Additionally, for-profit companies solicit debtors with advertisements touting elimination of credit card debt for mere fractions of what is owed. However, USA Today reports that these companies frequently charge upfront fees and advise consumers to stop paying their bills. If the consumer feels that the company has not served his or her best interests during the debt settlement process, he or she has little recourse against the company.
Homeowners who are upside down on their mortgages may also wish to speak to an experienced debt relief attorney to negotiate lower mortgage payments through a loan modification or loan mod. A loan mod will typically reduce the interest rate charged on the home loan, which can greatly reduce mortgage payments. Loan mods almost always convert any non-fixed rate (ARM) loans into fixed rate loans and sometimes come with either a principal reduction or principal deferment due at the end of the loan.
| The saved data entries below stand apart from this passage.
import Summits.HodgeConjecture.HodgeConjecture.Theorems.CyclicUnitaryPowersFiveFactsPrime
import Summits.HodgeConjecture.HodgeConjecture.Theorems.CyclicUnitaryPowersPLPackageOfNodalMeridian
import Summits.HodgeConjecture.HodgeConjecture.Theorems.CyclicUnitaryPowersEigenHodgeNumbersOfTwoNumbers
import Literature.AlgebraicGeometry.HodgeTheory.UnitaryReflectionGroupZariskiDenseHolds
import Literature.AlgebraicGeometry.HodgeTheory.CyclicCoverDeckInvariantsTransfer
import Literature.AlgebraicGeometry.HodgeTheory.CyclicCoverUniversalFamily

/-!
# Route `CyclicUnitaryPowers`, crux K1-A `VeryGeneralDeckCommutatorsInHg` (stmt-HodgeConjecture-19544) with the
# eigen-Hodge binder CT2 REPLACED by two printed NUMBERS (the geometric genus and `b₂` of a smooth degree-`p` surface)

Registry v12 reads `K1 ⟸ {F1° = carlsonToledo1999_nodalMeridianMonodromy_isCyclicReflection,
CT2 = carlsonToledo1999_finrank_eigenspace_inf_hodgePiece, CDK = cmsp_nonHodgeGenericPoints_countable_algebraic_cover}`.
CT2 (all eigen-Hodge numbers of the deck transformation; Carlson–Toledo §5 with Griffiths' residues at pole orders 1–3)
is now a THEOREM at prime `p ≥ 5` modulo two numerical print facts
(`CyclicUnitaryPowersEigenHodgeNumbersOfTwoNumbers.finrank_eigenspace_inf_hodgePiece_prime_of_facts`): the geometric
genus `h^{n,0}(X_F) = C(d−1,n+1)` (`Arapura2012_hypersurface_geometricGenus` =: PG, whose `≥` half is proved) and
`b₂ = d³ − 4d² + 6d − 2` (`EisenbudHarris2016_surface_secondBettiNumber` =: B2). This file re-runs lane A's
composition (seat Ax's prime-only junction `CyclicUnitaryPowersFiveFactsPrime`) with that theorem in place of CT2:

* `cyclicDeckHodge_of_printNumbers` — the registered stub `stub_cyclicDeckHodge` (clauses (iii)–(iv) of `Deck`,
  signature verbatim) from PG + B2 (the invariant line (iii) is the theorem
  `carlsonToledo1999_finrank_eigenspace_deck_one_holds`);
* `veryGeneralDeckCommutatorsInHg_of_deckHodge_prime` — `veryGeneralDeckCommutatorsInHg_of_five_facts_prime` with
  the Deck clauses SUPPLIED as a hypothesis instead of being derived from CT1/CT2 (proof otherwise verbatim): the
  junction any future re-cut of either side can plug into;
* `veryGeneralDeckCommutatorsInHg_of_prime_family_printNumbers` — K1 ⟸ {Carlson–Toledo family at primes, PG, B2, CDK};
* `veryGeneralDeckCommutatorsInHg_of_nodalMeridian_printNumbers` — **K1-A ⟸ {F1°, PG, B2, CDK}**, and the leaf twin
  `cyclicSurfacePowersHodge_of_nodalMeridian_printNumbers`. (With seat Ax's F1† — the `σ`-free local monodromy —
  feeding the prime family, the same junction gives `K1 ⟸ {F1†, PG, B2, CDK}`.)

CONDITIONAL; rung F-H1 not moved; nothing here says HC ∕ HC_AV is proved. References: Carlson–Toledo, Duke Math. J.
97 (1999) §§2, 5, 6, 7; Arapura (2012) §17.3 (17.3.1); Eisenbud–Harris (2016) Example 5.24; Cattani–Deligne–Kaplan
(1995) Thm. 1.1; Carlson–Müller-Stach–Peters (2017) 15.3.7.
-/

noncomputable section

set_option linter.dupNamespace false

namespace Summit.HodgeConjecture.HodgeConjecture.Theorems.CyclicUnitaryPowersK1OfPrintNumbers

open Literature.AlgebraicGeometry.Motives Literature.AlgebraicGeometry.HodgeTheory
open Literature.AlgebraicGeometry.HodgeTheory.BettiUniverse
open Literature.AlgebraicTopology.SingularHomology
open CategoryTheory
open Summit.HodgeConjecture.HodgeConjecture.Theorems.CyclicUnitaryPowersDeckModelClauses
open Summit.HodgeConjecture.HodgeConjecture.Theorems.CyclicUnitaryPowersFiveFacts
open Summit.HodgeConjecture.HodgeConjecture.Theorems.CyclicUnitaryPowersFiveFactsPrime
open Summit.HodgeConjecture.HodgeConjecture.Theorems.CyclicUnitaryPowersDeckHodgeOfCarlsonToledo (hilbert_jacobianIdeal_eq_cube_getD)
open Summit.HodgeConjecture.HodgeConjecture.Theorems.CyclicUnitaryPowersEigenHodgeNumbersOfTwoNumbers
  (finrank_eigenspace_inf_hodgePiece_prime_of_facts)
Much has been said, both good and bad, about the loan modification process. While some try to blame the attorneys that represent their clients in receiving a loan mod, much of the blame lies with the lenders who are so overloaded with loan modification requests, the process has bogged down to taking several months or even a year or longer. This is one especially good reason to hire a profession loan modification attorney who has experience and know-how in negotiating the very best loan modification possible.
A short sale occurs when the bank agrees to accept less than the full balance of the loan and essentially forgive the difference, freeing homeowners to sell at lower prices. A short sale costs nothing to the debtor as all fees are paid directly by the lender. The negotiations can sometimes even approve the debtor to receive funds through a cash-for-keys program. The goal of a short sale is to remove liability for any deficiency balance that results from taking the difference between the balance owed and the final sales price of the home. The lender releases the debtor from the mortgage, thereby preventing foreclosure.
Short sales are mainly for those that owe MUCH more than their home is worth and just want to be released from further liability to their home or mortgage balance. Another reason is if they were turned down for a loan mod. Unlike for-profit companies that offer similar services, an attorney who represents a client in debt settlement has a duty to work in the best interests of the client.
No matter the situation, the ultimate decision lies with the one facing the overpowering debt. By choosing an attorney that offers MULTIPLE options for relieving and/or removing that debt, consumers can start to reclaim their life again and stop worrying every time the phone rings or they check the mail.
Determining which debt reduction or elimination option involves careful consideration of all options. Speaking with a bankruptcy attorney about options empowers consumers to make educated decisions about their financial future.